DESCRIPTION OF THE TASK: Could you restate word for word every line of the records below, from the first one to the one holding "-- the summit"?

Top of INFORMATION SUPPLIED

import Mathlib
import HarnessLib
import Summits.NavierStokesRegularity.NavierStokesRegularity.Theses.LocalPlaneStrainDoor
import Summits.NavierStokesRegularity.NavierStokesRegularity.Theorems.PlaneStrainDoorTargets

/-!
# Route `LocalPlaneStrainDoor` (nsreg-p1 ROUND-15 door S16′ «plane-strain window») — birth closer: the leaf `Target` (the door itself)

Moot-by-proof closer (nsreg-p6 g8 S16-family birth kit, DIRECTOR-NS g7 #22): the item text is closed BY NAME against the
landed theorems of `Theorems/PlaneStrainDoor*` (index HOME/ns-regularity-ideate-p6/KIT-INDEX-g8.md §C); statements are
nsreg-p1's r15/Sketch16 / `route-s16-family/bc/FamilyItems.lean` texts.  WHAT THIS IS NOT: not NS regularity — a
CONDITIONAL one-window door under LOCAL SPACE–TIME Type I.
-/

noncomputable section

-- the summit and its single sub-problem share the name (CONVENTIONS §1)
set_option linter.dupNamespace false

open MeasureTheory Set Function Filter Topology Metric
open scoped RealInnerProductSpace InnerProductSpace NNReal ENNReal
open Literature.Analysis Literature.Analysis.FluidPDE
open Summit.NavierStokesRegularity.NavierStokesRegularity.Theorems.LocalSineTubeDoorLocalPointZoomGradSlices
open Summit.NavierStokesRegularity.NavierStokesRegularity.Theorems.LocalSineTubeDoorWindowFatou
open Summit.NavierStokesRegularity.NavierStokesRegularity.Theorems.PlaneStrainDoorZoomSpaceTimeDecay
open Summit.NavierStokesRegularity.NavierStokesRegularity.Theorems.PlaneStrainDoorProfileWindowToSlab
open Summit.NavierStokesRegularity.NavierStokesRegularity.Theorems.PlaneStrainDoorProfileLiouvilles
open Summit.NavierStokesRegularity.NavierStokesRegularity.Theorems.PlaneStrainDoorTargets

namespace Summit.NavierStokesRegularity.NavierStokesRegularity.Theorems.LocalPlaneStrainDoorTargetClose

/-- **The door `Target` holds outright** — it is the landed theorem `PlaneStrainDoorTargets.target_planeStrain` verbatim
(capstone for `route close --proved`). -/
theorem target_proof : Summit.NavierStokesRegularity.NavierStokesRegularity.Theses.LocalPlaneStrainDoor.Target :=
  Summit.NavierStokesRegularity.NavierStokesRegularity.Theorems.PlaneStrainDoorTargets.target_planeStrain

end Summit.NavierStokesRegularity.NavierStokesRegularity.Theorems.LocalPlaneStrainDoorTargetClose

end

Bottom of INFORMATION SUPPLIED

SOLUTION BELOW:
import Mathlib
import HarnessLib
import Summits.NavierStokesRegularity.NavierStokesRegularity.Theses.LocalPlaneStrainDoor
import Summits.NavierStokesRegularity.NavierStokesRegularity.Theorems.PlaneStrainDoorTargets

/-!
# Route `LocalPlaneStrainDoor` (nsreg-p1 ROUND-15 door S16′ «plane-strain window») — birth closer: the leaf `Target` (the door itself)

Moot-by-proof closer (nsreg-p6 g8 S16-family birth kit, DIRECTOR-NS g7 #22): the item text is closed BY NAME against the
landed theorems of `Theorems/PlaneStrainDoor*` (index HOME/ns-regularity-ideate-p6/KIT-INDEX-g8.md §C); statements are
nsreg-p1's r15/Sketch16 / `route-s16-family/bc/FamilyItems.lean` texts.  WHAT THIS IS NOT: not NS regularity — a
CONDITIONAL one-window door under LOCAL SPACE–TIME Type I.
-/

noncomputable section

-- the summit and its single sub-problem share the name (CONVENTIONS §1)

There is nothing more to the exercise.